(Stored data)

import Literature.Topology.FourManifolds.StandardTrisectionSlotSymmetry
import Summits.SmoothPoincare4.SmoothPoincare4.Theorems.AgkCor6Sufficiency.Negative.AnyGroupFalse

/-!
# `NormalFormStablyTrivial` — negative-side support Ia: `zKernels` is in Waldhausen normal form

Refuter support file (cdisprove seat) for crux item stmt-SmoothPoincare4-14591
(`CongruenceShadows.NormalFormStablyTrivial`).  The `(3;1,1,1)` trisection
`zKernels = (⟪a₀,a₁,a₂⟫, ⟪a₀,b₁,b₂⟫, ⟪a₀,a₁b₁,a₂b₂⟫)` of `S¹×S³ # ℂP² # ℂP²` (sibling file
`AgkCor6Sufficiency/Negative/AnyGroupFalse.lean`; `χ = 2`, `π₁ = ℤ`, not stably trivial) satisfies
the normal-form hypothesis of the crux at `m = 0`: EACH ORDERED PAIR `(Z_i, Z_j)` is the image of the
standard pair `(N_i, N_j)` of the genus-3 trisection of `S⁴` under ONE automorphism of `S_3`
(`pairs_zKernels`).  The automorphisms are explicit: three relator-fixing LOCAL automorphisms
(`rot2` = half-twist `a₂ ↦ b₂⁻¹, b₂ ↦ b₂a₂b₂⁻¹`; `aut02` = `T_{a₁}` on handle 1 and `T_{a₂}ρ₂` on
handle 2; `aut12` = `ρ₁T_{a₁}⁻¹` on handle 1 and `T_{b₂}` on handle 2; every identity checked by
`decide` in the free group `F_6`, packaged as `RelatorAut 3`) composed with the slot symmetries
`cyc`, `swp` of the standard triple (`StandardTrisectionSlotSymmetry.lean`).  Used by
`TripleLoadBearing.lean` (`π₁ = 1` is load-bearing for the crux).  Everything is proved; nothing
here concludes a Theses statement.

References: D. Gay, R. Kirby, *Trisecting 4-manifolds*, Geom. Topol. 20 (2016), §2 (genus-one
trisections of `S¹×S³`, `ℂP²`, connected sums); F. Waldhausen, *Heegaard-Zerlegungen der
3-Sphäre*, Topology 7 (1968) (genus-`g` splittings of `S¹×S²`, `S³` are standard — the geometric
reason these automorphisms exist); A. Abrams, D. Gay, R. Kirby, Geom. Topol. 22 (2018), §2.
-/

-- the prescribed namespace `Summit.<P>.<Sub>.…` duplicates `SmoothPoincare4` (P = Sub)
set_option linter.dupNamespace false

noncomputable section

namespace Summit.SmoothPoincare4.SmoothPoincare4.Theorems.NormalFormStablyTrivial.Negative

open Literature.Topology.FourManifolds Subgroup RelatorAut
open Summit.SmoothPoincare4.SmoothPoincare4.Theorems.AgkCor6Sufficiency.Negative
  (za zb zKernels zKernels_zero zKernels_one zKernels_two)

/-! ### Three relator-fixing LOCAL automorphisms of `S_3` (products of half-twists and Dehn
twists on handles 1, 2; handle 0 fixed) -/

/-- `ρ₂` (half-twist on handle 2): `a₂ ↦ b₂⁻¹`, `b₂ ↦ b₂ a₂ b₂⁻¹`. [folklore] -/
def rot2Gen (x : surfaceGen 3) : FreeGroup (surfaceGen 3) :=
  if x = (2, false) then (FreeGroup.of (2, true))⁻¹
  else if x = (2, true) then FreeGroup.of (2, true) * FreeGroup.of (2, false) * (FreeGroup.of (2, true))⁻¹
  else FreeGroup.of x

/-- `ρ₂⁻¹`: `a₂ ↦ a₂ b₂ a₂⁻¹`, `b₂ ↦ a₂⁻¹`. [folklore] -/
def rot2InvGen (x : surfaceGen 3) : FreeGroup (surfaceGen 3) :=
  if x = (2, false) then FreeGroup.of (2, false) * FreeGroup.of (2, true) * (FreeGroup.of (2, false))⁻¹
  else if x = (2, true) then (FreeGroup.of (2, false))⁻¹
  else FreeGroup.of x

/-- `ρ₂` as a relator-fixing automorphism (all identities by `decide` in the free group).
[folklore] -/
def rot2 : RelatorAut 3 :=
  ofGens rot2Gen rot2InvGen (by decide) (by decide) (by decide) (by decide)

/-- `θ` = (`T_{a₁}` on handle 1: `b₁ ↦ b₁ a₁`) · (`T_{a₂} ρ₂` on handle 2: `a₂ ↦ a₂⁻¹ b₂⁻¹`,
`b₂ ↦ b₂ a₂ b₂⁻¹`). [folklore] -/
def aut02Gen (x : surfaceGen 3) : FreeGroup (surfaceGen 3) :=
  if x = (1, true) then FreeGroup.of (1, true) * FreeGroup.of (1, false)
  else if x = (2, false) then (FreeGroup.of (2, false))⁻¹ * (FreeGroup.of (2, true))⁻¹
  else if x = (2, true) then FreeGroup.of (2, true) * FreeGroup.of (2, false) * (FreeGroup.of (2, true))⁻¹
  else FreeGroup.of x

/-- `θ⁻¹`: `b₁ ↦ b₁ a₁⁻¹`, `a₂ ↦ a₂ b₂ a₂⁻¹`, `b₂ ↦ b₂⁻¹ a₂⁻¹`. [folklore] -/
def aut02InvGen (x : surfaceGen 3) : FreeGroup (surfaceGen 3) :=
  if x = (1, true) then FreeGroup.of (1, true) * (FreeGroup.of (1, false))⁻¹
  else if x = (2, false) then FreeGroup.of (2, false) * FreeGroup.of (2, true) * (FreeGroup.of (2, false))⁻¹
  else if x = (2, true) then (FreeGroup.of (2, true))⁻¹ * (FreeGroup.of (2, false))⁻¹
  else FreeGroup.of x

/-- `θ` as a relator-fixing automorphism. [folklore] -/
def aut02 : RelatorAut 3 :=
  ofGens aut02Gen aut02InvGen (by decide) (by decide) (by decide) (by decide)

/-- `λ` = (`ρ₁ T_{a₁}⁻¹` on handle 1: `a₁ ↦ b₁⁻¹`, `b₁ ↦ b₁ a₁`) · (`T_{b₂}` on handle 2:
`a₂ ↦ a₂ b₂`). [folklore] -/
def aut12Gen (x : surfaceGen 3) : FreeGroup (surfaceGen 3) :=
  if x = (1, false) then (FreeGroup.of (1, true))⁻¹
  else if x = (1, true) then FreeGroup.of (1, true) * FreeGroup.of (1, false)
  else if x = (2, false) then FreeGroup.of (2, false) * FreeGroup.of (2, true)
  else FreeGroup.of x

/-- `λ⁻¹`: `a₁ ↦ a₁ b₁`, `b₁ ↦ a₁⁻¹`, `a₂ ↦ a₂ b₂⁻¹`. [folklore] -/
def aut12InvGen (x : surfaceGen 3) : FreeGroup (surfaceGen 3) :=
  if x = (1, false) then FreeGroup.of (1, false) * FreeGroup.of (1, true)
  else if x = (1, true) then (FreeGroup.of (1, false))⁻¹
  else if x = (2, false) then FreeGroup.of (2, false) * (FreeGroup.of (2, true))⁻¹
  else FreeGroup.of x

/-- `λ` as a relator-fixing automorphism. [folklore] -/
def aut12 : RelatorAut 3 :=
  ofGens aut12Gen aut12InvGen (by decide) (by decide) (by decide) (by decide)

/-- `ofGens` automorphisms on generators. [folklore] -/
theorem ofGens_of (f finv : surfaceGen 3 → FreeGroup (surfaceGen 3)) (h1 h2 h3 h4) (x : surfaceGen 3) :
    (ofGens f finv h1 h2 h3 h4).toMulEquiv (PresentedGroup.of x) = PresentedGroup.mk _ (f x) := by
  change (ofGens f finv h1 h2 h3 h4).toMulEquiv (PresentedGroup.mk _ (FreeGroup.of x)) = _
  rw [toMulEquiv_mk]
  simp [ofGens]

Exercise requirements >>
Collect the lines of the records that include the string "folklore".

Your solution >>
/-- `ρ₂` (half-twist on handle 2): `a₂ ↦ b₂⁻¹`, `b₂ ↦ b₂ a₂ b₂⁻¹`. [folklore] -/
/-- `ρ₂⁻¹`: `a₂ ↦ a₂ b₂ a₂⁻¹`, `b₂ ↦ a₂⁻¹`. [folklore] -/
[folklore] -/
`b₂ ↦ b₂ a₂ b₂⁻¹`). [folklore] -/
/-- `θ⁻¹`: `b₁ ↦ b₁ a₁⁻¹`, `a₂ ↦ a₂ b₂ a₂⁻¹`, `b₂ ↦ b₂⁻¹ a₂⁻¹`. [folklore] -/
/-- `θ` as a relator-fixing automorphism. [folklore] -/
`a₂ ↦ a₂ b₂`). [folklore] -/
/-- `λ⁻¹`: `a₁ ↦ a₁ b₁`, `b₁ ↦ a₁⁻¹`, `a₂ ↦ a₂ b₂⁻¹`. [folklore] -/
/-- `λ` as a relator-fixing automorphism. [folklore] -/
/-- `ofGens` automorphisms on generators. [folklore] -/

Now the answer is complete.